Josef Paul Labor (29 June 1842 – 26 April 1924) was an Austrian pianist, organist, and composer of the late Romantic era. Labor was an influential music teacher. As a friend of some key figures in Vienna, his importance was enhanced.

==Biography==
Labor was born in the town of Hořovice in Bohemia to Josef Labor, an administrator of ironworks, and his wife Josefa Wallner, who came from a family of doctors. Both his parents came from Viennese families. His father belonged to the circle of Schubert-Friends and had been in his younger years a composer himself. At the age of three, he was left blind due to contracting smallpox. He attended the Institute for the Blind in Vienna and the Konservatorium der Gesellschaft der Musikfreunde (Conservatory of the Society of Friends of Music) where he studied composition with Simon Sechter (teacher of Bruckner), and piano with Eduard Pirkhert (student of Anton Halm and Czerny).

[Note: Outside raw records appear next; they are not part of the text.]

import Literature.AlgebraicGeometry.Markman2025.WeilHermitianFormSignature

/-!
# Markman 2023 (JEMS 25) — DEFINITION 12.10 and LEMMA 12.11 («The Hermitian forms of the abelian fourfolds of Weil
# type in Corollary 12.9 all have trivial discriminants»): the closing computation of the printed proof, AS PRINTED,
# kernel-checked in the operator model of `CliffordPairWeilPolarization.lean`

E. Markman: [M23] *The monodromy of generalized Kummer varieties and algebraic cycles on their intermediate Jacobians*,
J. Eur. Math. Soc. 25 (2023) 231–321, doi 10.4171/jems/1199 — REFEREED; bib `Markman2023GeneralizedKummers`. Numbering
and wording = arXiv:1805.11574 **v4** (PDF sha256/16 `8e695d427eba6593`, re-fetched by read-only GET), whose item
numbers agree with the JEMS numbers of record (Def 12.10, Lemma 12.11 — JEMS pp. 302–303; lit-2 gen-9,
`HOME/lit/LIT2-WEIL.md` §BD); «v4 p. N L m» = PyMuPDF line `m` of page `N` of that PDF, text layer extracted and the
displays of p. 67 L64–93 and p. 68 L43–69 read BY EYE at seat lit-w-markman g21 (pub-hsemireg LIT-W, 2026-08-25) on the
160-dpi renders `r_mar23v4_p67_L64-93.png` (`8e74ec90ad96ce3a`) and `r_mar23v4_p68_L43-69.png` (`c5a58af48bbe8ab3`)
in `HOME/lit/Markman-renders-litw-markman-g21/`. `CliffordPairWeilPolarization.lean` (LEAN #30 of the lineage) takes
«DEFINITION 12.10 … and LEMMA 12.11 … BY VALUE»; this leaf supplies the kernel leg of the part of Lemma 12.11's proof
that IS displayed linear algebra — the last eleven lines — and leaves the lattice-theoretic part BY VALUE.

## What is printed (verbatim, by eye)

* v4 p. 67 L64–81 (JEMS p. 302–303): «We recall next a discrete isogeny invariant of abelian varieties of Weil type. Set
  `K := ℚ[√−d]`. Consider the map `H : V_ℚ ⊗ V_ℚ → K`, given by (12.9)
  `H(x, y) := Θ_h(x, Θ′_h(y)) + √−dΘ_h(x, y) = d(x, y) + √−d(Θ′_h(x), y)`. `H` is a non-degenerate Hermitian form on the
  4-dimensional `K`-vector space `V_ℚ`, by [vG1, Lemma 5.2]. Choose a `K`-basis `β := {x₁, x₂, x₃, x₄}` of `V_ℚ` and
  denote by `Ψ := (H(x_i, x_j))` the Hermitian matrix of `H` with respect to `β`.» DEFINITION 12.10: «The discriminant
  `det H` of `H` is the image of `det(Ψ)` in `ℚ^*/Nm(K^*)`.» «The discriminant `det H` is independent of the choice of
  `β`, by [vG1, Lemma 5.2(3)].» LEMMA 12.11: «The Hermitian forms of the abelian fourfolds of Weil type in Corollary 12.9
  all have trivial discriminants.»
* Proof, v4 p. 67 L84 – p. 68 L42: the lattice/representation-theoretic construction (Nikulin [Ni, Theorem 1.14.4],
  `S⁺ ≅ U^{⊕4}`, `U₁ ⊕ U₂ ⊂ {w, h}^⊥`, the involutions `η_i := m_{e_i} ∘ m_{f_i}` with (12.10) `(η_i(x), η_i(x)) = −(x, x)`,
  the isotropic subspaces `L_{z_i}`, `L_{y_j}` [Ch], the one-dimensional `K`-subspaces `L_{z_i,y_j}`, «both `(•, •)_V` and `H`
  induce a non-degenerate bilinear pairing between `L_{z_i,y_j}` and `L_{z_î,y_ĵ}`») — BY VALUE here. «In this proof
  `(•, •)_V` will be denoted by `(•, •)`» (p. 68 L8).
* Proof, v4 p. 68 L43–69 (the part kernel-checked below): «Let `a ∈ L_{z₁,y₁}` and `b ∈ L_{z₂,y₂}` be elements satisfying
  `(a, b) ≠ 0` and `(a, Θ′_h(b)) = 0`. Note that `(a, a) = 0 = (b, b)`. Set `x₁ := a + b` and `x₂ = a − b`. Then
  `(x₁, x₂) = 0`, `(x₁, x₁) = 2(a, b) = −(x₂, x₂)`, and
  `H(x₁, x₂) = d(x₁, x₂) + √−d(Θ′_h(x₁), x₂) = −2√−d(a, Θ′_h(b)) = 0`.
  Choose `a′ ∈ L_{z₁,y₂}` and `b′ ∈ L_{z₂,y₁}` satisfying `(a′, b′) ≠ 0` and `(a′, Θ′_h(b′)) = 0`. Then
  `(x₃, x₃) = 2(a′, b′) = −(x₄, x₄)` and `H(x₃, x₄) = 0`. We conclude that `β := {x₁, x₂, x₃, x₄}` is an `H`-orthogonal
  `K`-basis for `V_ℚ` and the `β`-matrix `Ψ` of `H` satisfies
  `det(Ψ) = ∏_{i=1}^{4} H(x_i, x_i) = d⁴ ∏_{i=1}^{4} (x_i, x_i) = d⁴(x₁, x₁)²(x₃, x₃)² ∈ (ℚ^*)²`.»

## What this file proves (kernel-checked; theorems only — no def, no named fact, no sorry)

MODEL = that of `CliffordPairWeilPolarization.lean` §B–§C: `F` a field (`ℚ`; `2 ≠ 0` where used), `M` an `F`-space
(`V_ℚ`), `B = (•, •)` a bilinear form, SYMMETRIC where used (`hB`), `T = Θ′_h` ANTI-SELF-DUAL for `B` (`hT`, §12.2),
`d : F`, `K = F(√−d) =` Mathlib `QuadraticAlgebra F (−d) 0` (`HermitianForm312.Kd F d`), and
`H = Literature.AlgebraicGeometry.Markman2025.HermitianForm312.H B T d` — which IS (12.9) by `CliffordPairWeil129.eq129`
(this leaf imports only `Markman2025/WeilHermitianFormSignature.lean`, the home of the model `H`, `Kd`; the one input
taken from §12.2, `(Θ′x, x) = 0`, is re-derived as a private helper — cf. `CliffordPairWeil129.theta_alternating`).
The basis `β` is a function `x : Fin 4 → M` (`x 0, x 1, x 2, x 3` for `x₁, x₂, x₃, x₄`); `Ψ = Matrix.of (H(x_i, x_j))`.
§A (`x₁ := a + b`, `x₂ = a − b` with `(a,a) = 0 = (b,b)`): `pair_x1_x2` («`(x₁, x₂) = 0`»), `self_x1`, `self_x2`
(«`(x₁, x₁) = 2(a, b) = −(x₂, x₂)`»), `thetaPair_x1_x2` and `H_x1_x2` («`H(x₁, x₂) = d(x₁, x₂) + √−d(Θ′_h(x₁), x₂) =
∓2√−d(a, Θ′_h(b))`» — PRINT-READING PRECISION P-12.11, recorded not resolved: with `Θ′_h` anti-self-dual as printed in
§12.2, `(Θ′_h(x₁), x₂) = +2(a, Θ′_h(b))`; the print shows `−2`; either way the term VANISHES by the choice
`(a, Θ′_h(b)) = 0`, which is all the proof uses — `H_x1_x2_eq_zero`), and the same for `x₃, x₄` (same theorems with
`a′, b′`). §B: `H_self` («`H(x_i, x_i) = d(x_i, x_i)`», in `K`), `gram_eq_diagonal` ∕ `det_gram_eq_prod` («`β` is
`H`-orthogonal … `det(Ψ) = ∏ H(x_i, x_i)`», any finite index type), `prod_H_self` («`= d⁴ ∏ (x_i, x_i)`»),
`prod_self_eq_sq` («`= d⁴(x₁, x₁)²(x₃, x₃)²`» from «`(x₁, x₁) = −(x₂, x₂)`», «`(x₃, x₃) = −(x₄, x₄)`»), `det_gram_eq_sq`
(the whole display), and the conclusion «`∈ (ℚ^*)²`» ⟹ TRIVIAL DISCRIMINANT (DEFINITION 12.10: trivial in `F^*/Nm(K^*)`):
`det(Ψ) = Nm(z)` for the NONZERO `z = d²(x₁, x₁)(x₃, x₃) ∈ F ⊂ K` and `det(Ψ) ≠ 0` (`det_gram_eq_norm`,
`lemma1211_trivialDiscriminant`; squares of `F^*` are norms, Mathlib `QuadraticAlgebra.norm_algebraMap`).
BY VALUE / NOT formalised: everything in the proof before p. 68 L43 (listed above), the existence of `a, b, a′, b′`, that
`β` is a `K`-basis, [vG1, Lemma 5.2], independence of `det H` from `β`. Honest framing (pub-hsemireg, TABLE row M-Mk8 /
W4 «lattice-first» bookkeeping: the discriminant invariant of Weil type): printed linear algebra re-checked; nothing here
bears on the Hodge conjecture or re-proves Lemma 12.11.
-/

namespace Literature.AlgebraicGeometry.HodgeTheory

He toured Europe as a pianist and, in the process, formed lasting friendships with King George V of Hanover, who was also blind, and with Joseph Joachim, whom he met at Hanover. George named him Royal Chamber Pianist in 1865. In 1866, Labor followed the king's exile and settled in Vienna, where he became a piano teacher, while continuing to compose and perform. In 1875 he also took organ lessons with Johann Evangelist Habert and became a distinguished organist himself. In 1904, Labor received the title Kaiserlich und Königlich Hoforganist (Royal and Imperial Court Organist) and is today best known for his organ works. Labor took a serious interest in early music and wrote continuo elaborations for Heinrich Biber's sonatas.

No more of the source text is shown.